When dealing with basin-scale geological studies, two key elements need to be considered: understanding the temporal relationships of geological events with the help of a PSE (Petroleum System Event) chart and identifying the spatial representation of the petroleum system elements of a basin, expressed as Play Fairway maps or Common Risk Segment maps. In both cases, an important source of information consists of unstructured documents (papers from different publishers or company technical reports) containing the textual description of the geological events of a basin, as well as pictures where Play Fairway maps or Common Risk Segment maps are represented as images.
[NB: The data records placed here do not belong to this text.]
import Literature.MathematicalPhysics.QuantumManyBody.JelliumBoxHamiltonian
import Mathlib.Analysis.SpecialFunctions.SmoothTransition
import HarnessLib

/-!
# The localization function `χ_t` of Lieb–Solovej (3.4)

Topic `Literature/MathematicalPhysics/QuantumManyBody` (the charged Bose gas, `JelliumBoseGas.foldyLaw`).
[LiebSolovej2001, §3 (3.4)]: the sliding/kinetic localization uses `χ = χ_t ∈ C_c^∞`,
`0 ≤ χ_t ≤ 1`, supported in the unit cube and equal to `1` on the concentric cube of side
`1 - O(t)`, so that `∫χ_t² → 1` as `t → 0` (this is what makes `γ = (∫χ²)⁻¹ → 1` in §9). This file
constructs such a family on the open unit box `Λ₁ = (0,1)³` of the tree from Mathlib's
`Real.smoothTransition`, and proves the properties required by the reduction
`chargedGroundStateEnergy_toReal_ge_boxes` / `lowerBoundOne_of_boxBound` (with `M = 1`):

* `JelliumBoseGas.plateau t` — a smooth one-dimensional plateau, `0` off `(t, 1-t)`, `1` on
  `[2t, 1-2t]`;
* `JelliumBoseGas.locFun t x = ∏ₖ plateau t (xₖ)` — `χ_t`;
* smoothness, `0 ≤ χ_t ≤ 1`, `χ_t = 0` off `box 1`, compact support, and
  `(1 - 4t)³ ≤ ∫χ_t²` (`integral_locFun_sq_ge`), hence `∫χ_t² ≠ 0` for `0 < t < 1/4`;
* `JelliumBoseGas.locFun_admissible` — the conjunction used by `lowerBoundOne_of_boxBound`.

## References

* [LiebSolovej2001] E. H. Lieb, J. P. Solovej, Commun. Math. Phys. 217 (2001) 127–163, §3 (3.4)
  (arXiv:cond-mat/0007425, p. 7).
-/

noncomputable section

open MeasureTheory Set Filter Real
open scoped ENNReal NNReal Topology ContDiff

namespace Literature.MathematicalPhysics.QuantumManyBody.JelliumBoseGas

open BoseGas

/-! ### The one-dimensional plateau -/

/-- A smooth plateau: `σ((x-t)/t)·σ((1-t-x)/t)` with Mathlib's smooth transition `σ`
(`σ = 0` on `(-∞,0]`, `σ = 1` on `[1,∞)`). [cite: LiebSolovej2001, §3 (3.4)] -/
def plateau (t x : ℝ) : ℝ :=
  Real.smoothTransition ((x - t) / t) * Real.smoothTransition ((1 - t - x) / t)

/-- `0 ≤ plateau`. [folklore] -/
theorem plateau_nonneg (t x : ℝ) : 0 ≤ plateau t x :=
  mul_nonneg (Real.smoothTransition.nonneg _) (Real.smoothTransition.nonneg _)

/-- `plateau ≤ 1`. [folklore] -/
theorem plateau_le_one (t x : ℝ) : plateau t x ≤ 1 :=
  mul_le_one₀ (Real.smoothTransition.le_one _) (Real.smoothTransition.nonneg _)
    (Real.smoothTransition.le_one _)

/-- The plateau vanishes for `x ≤ t` (`t > 0`). [folklore] -/
theorem plateau_eq_zero_of_le {t x : ℝ} (ht : 0 < t) (hx : x ≤ t) : plateau t x = 0 := by
  unfold plateau
  rw [Real.smoothTransition.zero_of_nonpos (div_nonpos_of_nonpos_of_nonneg (by linarith) ht.le),
    zero_mul]

/-- The plateau vanishes for `1 - t ≤ x` (`t > 0`). [folklore] -/
theorem plateau_eq_zero_of_ge {t x : ℝ} (ht : 0 < t) (hx : 1 - t ≤ x) : plateau t x = 0 := by
  unfold plateau
  rw [Real.smoothTransition.zero_of_nonpos (x := (1 - t - x) / t)
    (div_nonpos_of_nonpos_of_nonneg (by linarith) ht.le), mul_zero]

/-- The plateau equals `1` on `[2t, 1-2t]` (`t > 0`). [folklore] -/
theorem plateau_eq_one {t x : ℝ} (ht : 0 < t) (h1 : 2 * t ≤ x) (h2 : x ≤ 1 - 2 * t) :
    plateau t x = 1 := by
  unfold plateau
  rw [Real.smoothTransition.one_of_one_le ((one_le_div ht).2 (by linarith)),
    Real.smoothTransition.one_of_one_le ((one_le_div ht).2 (by linarith)), one_mul]

/-- The plateau is smooth. [folklore] -/
theorem contDiff_plateau (t : ℝ) : ContDiff ℝ ∞ (plateau t) := by
  unfold plateau
  exact (Real.smoothTransition.contDiff.comp ((contDiff_id.sub contDiff_const).div_const t)).mul
    (Real.smoothTransition.contDiff.comp ((contDiff_const.sub contDiff_id).div_const t))

/-! ### The localization function on `ℝ³` -/

/-- **The localization function** `χ_t(x) = ∏ₖ plateau t (xₖ)` on `Space = ℝ³`: smooth,
`0 ≤ χ_t ≤ 1`, `χ_t = 0` off the open unit box, `χ_t = 1` on `[2t, 1-2t]³`.
[cite: LiebSolovej2001, §3 (3.4)] -/
def locFun (t : ℝ) (x : Space) : ℝ := plateau t (x 0) * plateau t (x 1) * plateau t (x 2)

/-- `0 ≤ χ_t`. [cite: LiebSolovej2001, §3 (3.4)] -/
theorem locFun_nonneg (t : ℝ) (x : Space) : 0 ≤ locFun t x :=
  mul_nonneg (mul_nonneg (plateau_nonneg _ _) (plateau_nonneg _ _)) (plateau_nonneg _ _)

/-- `χ_t ≤ 1`. [cite: LiebSolovej2001, §3 (3.4)] -/
theorem locFun_le_one (t : ℝ) (x : Space) : locFun t x ≤ 1 :=
  mul_le_one₀ (mul_le_one₀ (plateau_le_one _ _) (plateau_nonneg _ _) (plateau_le_one _ _))
    (plateau_nonneg _ _) (plateau_le_one _ _)

/-- `χ_t` vanishes as soon as one coordinate is `≤ t` or `≥ 1 - t`. [folklore] -/
theorem locFun_eq_zero_of_coord {t : ℝ} (ht : 0 < t) {x : Space} {k : Fin 3}
    (hk : x k ≤ t ∨ 1 - t ≤ x k) : locFun t x = 0 := by
  have h0 : plateau t (x k) = 0 := by
    rcases hk with h | h
    · exact plateau_eq_zero_of_le ht h
    · exact plateau_eq_zero_of_ge ht h
  unfold locFun
  fin_cases k
  · simp only [Fin.zero_eta] at h0; rw [h0]; ring
  · simp only [Fin.mk_one] at h0; rw [h0]; ring
  · have e : x ⟨2, by norm_num⟩ = x 2 := rfl
    rw [e] at h0; rw [h0]; ring

/-- `χ_t = 0` off the open unit box `Λ₁ = (0,1)³` (`0 < t`). [cite: LiebSolovej2001, §3 (3.4)] -/
theorem locFun_eq_zero_of_not_mem_box {t : ℝ} (ht : 0 < t) (x : Space)
    (hx : x ∉ box 1) : locFun t x = 0 := by
  simp only [box, Set.mem_setOf_eq, not_forall, Set.mem_Ioo, not_and_or, not_lt] at hx
  obtain ⟨k, hk⟩ := hx
  refine locFun_eq_zero_of_coord ht (k := k) ?_
  rcases hk with h | h
  · exact Or.inl (h.trans ht.le)
  · exact Or.inr (by linarith)

/-- `χ_t = 1` on the cube `[2t, 1-2t]³`. [cite: LiebSolovej2001, §3 (3.4)] -/
theorem locFun_eq_one {t : ℝ} (ht : 0 < t) {x : Space}
    (hx : ∀ k, x k ∈ Set.Icc (2 * t) (1 - 2 * t)) : locFun t x = 1 := by
  unfold locFun
  rw [plateau_eq_one ht (hx 0).1 (hx 0).2, plateau_eq_one ht (hx 1).1 (hx 1).2,
    plateau_eq_one ht (hx 2).1 (hx 2).2]
  ring

/-- `χ_t` is smooth. [cite: LiebSolovej2001, §3 (3.4)] -/
theorem contDiff_locFun (t : ℝ) : ContDiff ℝ ∞ (locFun t) := by
  have hk : ∀ k : Fin 3, ContDiff ℝ ∞ fun x : Space => x k := fun k =>
    (EuclideanSpace.proj (𝕜 := ℝ) k).contDiff
  unfold locFun
  exact (((contDiff_plateau t).comp (hk 0)).mul ((contDiff_plateau t).comp (hk 1))).mul
    ((contDiff_plateau t).comp (hk 2))

/-- `χ_t` is continuous. [folklore] -/
theorem continuous_locFun (t : ℝ) : Continuous (locFun t) := (contDiff_locFun t).continuous

/-- Points of the unit box have norm at most `2`. [folklore] -/
theorem norm_le_two_of_mem_box {x : Space} (hx : x ∈ box 1) : ‖x‖ ≤ 2 := by
  rw [EuclideanSpace.norm_eq]
  have h : ∑ k, ‖x k‖ ^ 2 ≤ 4 := by
    have hk : ∀ k, ‖x k‖ ^ 2 ≤ 1 := fun k => by
      have h1 := (hx k).1
      have h2 := (hx k).2
      rw [Real.norm_eq_abs, abs_of_nonneg h1.le]
      nlinarith
    calc ∑ k, ‖x k‖ ^ 2 ≤ ∑ _k : Fin 3, (1 : ℝ) := Finset.sum_le_sum fun k _ => hk k
      _ = 3 := by simp
      _ ≤ 4 := by norm_num
  calc Real.sqrt (∑ k, ‖x k‖ ^ 2) ≤ Real.sqrt 4 := Real.sqrt_le_sqrt h
    _ = 2 := by rw [show (4 : ℝ) = 2 ^ 2 by norm_num, Real.sqrt_sq (by norm_num)]

/-- `χ_t` has compact support (`0 < t`). [cite: LiebSolovej2001, §3 (3.4)] -/
theorem hasCompactSupport_locFun {t : ℝ} (ht : 0 < t) : HasCompactSupport (locFun t) := by
  refine HasCompactSupport.intro (isCompact_closedBall (0 : Space) 2) fun x hx => ?_
  refine locFun_eq_zero_of_not_mem_box ht x fun hb => hx ?_
  rw [Metric.mem_closedBall, dist_zero_right]
  exact norm_le_two_of_mem_box hb

/-- `χ_t²` is integrable. [folklore] -/
theorem integrable_locFun_sq {t : ℝ} (ht : 0 < t) :
    Integrable fun x : Space => locFun t x ^ 2 := by
  have h : HasCompactSupport ((fun y : ℝ => y ^ 2) ∘ locFun t) :=
    (hasCompactSupport_locFun ht).comp_left (by simp)
  exact ((continuous_locFun t).pow 2).integrable_of_hasCompactSupport h

/-- The volume of the coordinate cube `[a, b]³ ⊂ ℝ³`. [folklore] -/
theorem volume_coordCube (a b : ℝ) :
    volume {x : Space | ∀ k, x k ∈ Set.Icc a b} = ENNReal.ofReal (b - a) ^ 3 := by
  have h : {x : Space | ∀ k, x k ∈ Set.Icc a b} =
      (@WithLp.ofLp 2 (Fin 3 → ℝ)) ⁻¹' (Set.univ.pi fun _ => Set.Icc a b) := by
    ext x; simp only [Set.mem_setOf_eq, Set.mem_preimage, Set.mem_univ_pi]
  rw [h, (PiLp.volume_preserving_ofLp (Fin 3)).measure_preimage
    (MeasurableSet.univ_pi fun _ => measurableSet_Icc).nullMeasurableSet, volume_pi_pi]
  simp only [Real.volume_Icc, Finset.prod_const, Finset.card_univ, Fintype.card_fin]

/-- The coordinate cube is measurable. [folklore] -/
theorem measurableSet_coordCube (a b : ℝ) : MeasurableSet {x : Space | ∀ k, x k ∈ Set.Icc a b} := by
  have h : {x : Space | ∀ k, x k ∈ Set.Icc a b} = ⋂ k, (fun x : Space => x k) ⁻¹' Set.Icc a b := by
    ext x; simp
  rw [h]
  exact MeasurableSet.iInter fun k => measurableSet_Icc.preimage (by fun_prop)

/-- **`∫χ_t² ≥ (1 - 4t)³`** (`0 < t ≤ 1/4`): `χ_t = 1` on `[2t,1-2t]³`. Hence `γ_t = (∫χ_t²)⁻¹ → 1`
as `t → 0`. [cite: LiebSolovej2001, §3 (3.4) and §9] -/
theorem integral_locFun_sq_ge {t : ℝ} (ht : 0 < t) (ht4 : t ≤ 1 / 4) :
    (1 - 4 * t) ^ 3 ≤ ∫ x, locFun t x ^ 2 := by
  set S : Set Space := {x : Space | ∀ k, x k ∈ Set.Icc (2 * t) (1 - 2 * t)} with hS
  have hSm : MeasurableSet S := measurableSet_coordCube _ _
  have hvol : (volume S).toReal = (1 - 4 * t) ^ 3 := by
    rw [hS, volume_coordCube, ENNReal.toReal_pow, ENNReal.toReal_ofReal (by linarith)]
    ring
  calc (1 - 4 * t) ^ 3 = ∫ x in S, (1 : ℝ) := by
        rw [setIntegral_const, smul_eq_mul, mul_one, measureReal_def, hvol]
    _ = ∫ x in S, locFun t x ^ 2 := by
        refine setIntegral_congr_fun hSm fun x hx => ?_
        rw [locFun_eq_one ht hx, one_pow]
    _ ≤ ∫ x, locFun t x ^ 2 :=
        setIntegral_le_integral (integrable_locFun_sq ht) (Eventually.of_forall fun x => sq_nonneg _)

/-- `∫χ_t² ≠ 0` for `0 < t < 1/4`. [folklore] -/
theorem integral_locFun_sq_ne_zero {t : ℝ} (ht : 0 < t) (ht4 : t < 1 / 4) :
    (∫ x, locFun t x ^ 2) ≠ 0 := by
  have h := integral_locFun_sq_ge ht ht4.le
  have hpos : 0 < (1 - 4 * t) ^ 3 := pow_pos (by linarith) 3
  linarith

/-- **`χ_t` is an admissible localization function** for the reduction to small boxes
(`chargedGroundStateEnergy_toReal_ge_boxes`, `lowerBoundOne_of_boxBound` with `M = 1`), for
`0 < t < 1/4`. [cite: LiebSolovej2001, §3 (3.4)] -/
theorem locFun_admissible {t : ℝ} (ht : 0 < t) (ht4 : t < 1 / 4) :
    ContDiff ℝ (⊤ : ℕ∞) (locFun t) ∧ HasCompactSupport (locFun t) ∧
      (∫ u, locFun t u ^ 2) ≠ 0 ∧ (∀ x, 0 ≤ locFun t x) ∧ (∀ x, locFun t x ≤ 1) ∧
      (∀ x, x ∉ box 1 → locFun t x = 0) :=
  ⟨contDiff_locFun t, hasCompactSupport_locFun ht, integral_locFun_sq_ne_zero ht ht4,
    locFun_nonneg t, locFun_le_one t, locFun_eq_zero_of_not_mem_box ht⟩

end Literature.MathematicalPhysics.QuantumManyBody.JelliumBoseGas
The automatic construction of a PSE chart using powerful cognitive tools, such as Knowledge Graphs, has already been documented in a previous OMC paper [1]. This work focuses on an advanced Artificial Intelligence approach to process the pictures contained in the papers and transform them into a workable representation for the explorationist, such as fully georeferenced GIS (Geographic Information System) objects that can be displayed side by side with all the traditional information available in the GIS system (e.g., basins, reservoirs, wells).
In order to achieve this goal, the pictures in the papers must be processed with very advanced automatic algorithms, such as: Image Classification algorithms, to distinguish images that can be considered as maps from images with different content (e.g. well logs, seismic sections, SEM images); OCR (Optical Character Recognition) algorithms, capable of extracting the textual content of the image; Advanced Artificial Intelligence algorithms, capable of understanding if the textual information extracted from the images can be associated to elements that can be georeferenced (e.g. well names of known coordinates and the corresponding well symbols; geographical coordinates (latitude/longitude) displayed on the border of the image or along a rectangle within the image); GIS processing algorithms, capable of transforming the images, enriched with the geolocation information extracted in the previous steps, into georeferenced objects that can be displayed on a GIS application.
The paper will describe the challenges that had to be faced and the algorithms that have been applied.
To discriminate the images representing maps from those representing other entities (well logs, seismic sections, etc), deep learning models act as very efficient image classifiers. However, the challenge was to build a large training set of images, associated with their classification label. For this purpose, we leveraged on the textual analysis capabilities of the Knowledge Graphs, capable of associating each picture to the corresponding caption, and pre-classifying the images based on their captions. This allowed to build a large training set in a semi-automatic way, just quality checking the classification label based on the caption of the pictures.
In case of images containing well names, the first difficulty is to understand if the text extracted by the OCR algorithm from the image actually represents a well name. The text can be compared with an official database of worldwide wells; however, the names might not exactly correspond; therefore fuzzy search techniques need to be used to assess the similarity between the names. Moreover, it is needed to handle ambiguities and inconsistencies (the same well names might be used in multiple countries). The second difficulty is the correct association of the well names displayed in the image with the corresponding symbols (circles, stars, squares) used to represent the well location on the map. For this last task, a Machine Learning approach has been used to train a well marker detector.
In case of pictures containing geographical coordinates (latitude/longitude) displayed on the border of the image or along a rectangle within the image, a variety of image analysis algorithms have been used to handle several challenges. The first one is represented by images with multiple sub-images, where the key problem is to identify the right rectangle around which the geographic coordinates are displayed. A second challenge is the correct identification of the tick marks on the coordinate axes and associate them to the label of the coordinate. This is a very difficult task, due to the presence of slopes in maps, intersections with text and necessity of a fine tuning to determine the best neighbourhood of the coordinates where marks must be searched.
Finally, the paper will describe how an automatic quality control of the georeferenced image is performed to ensure that only high-quality results are imported into Eni’s GIS system. The paper will finally describe the results that have been achieved with a few examples of the georeferenced maps that have been generated, side by side with the traditional GIS objects (wells, reservoirs, basins).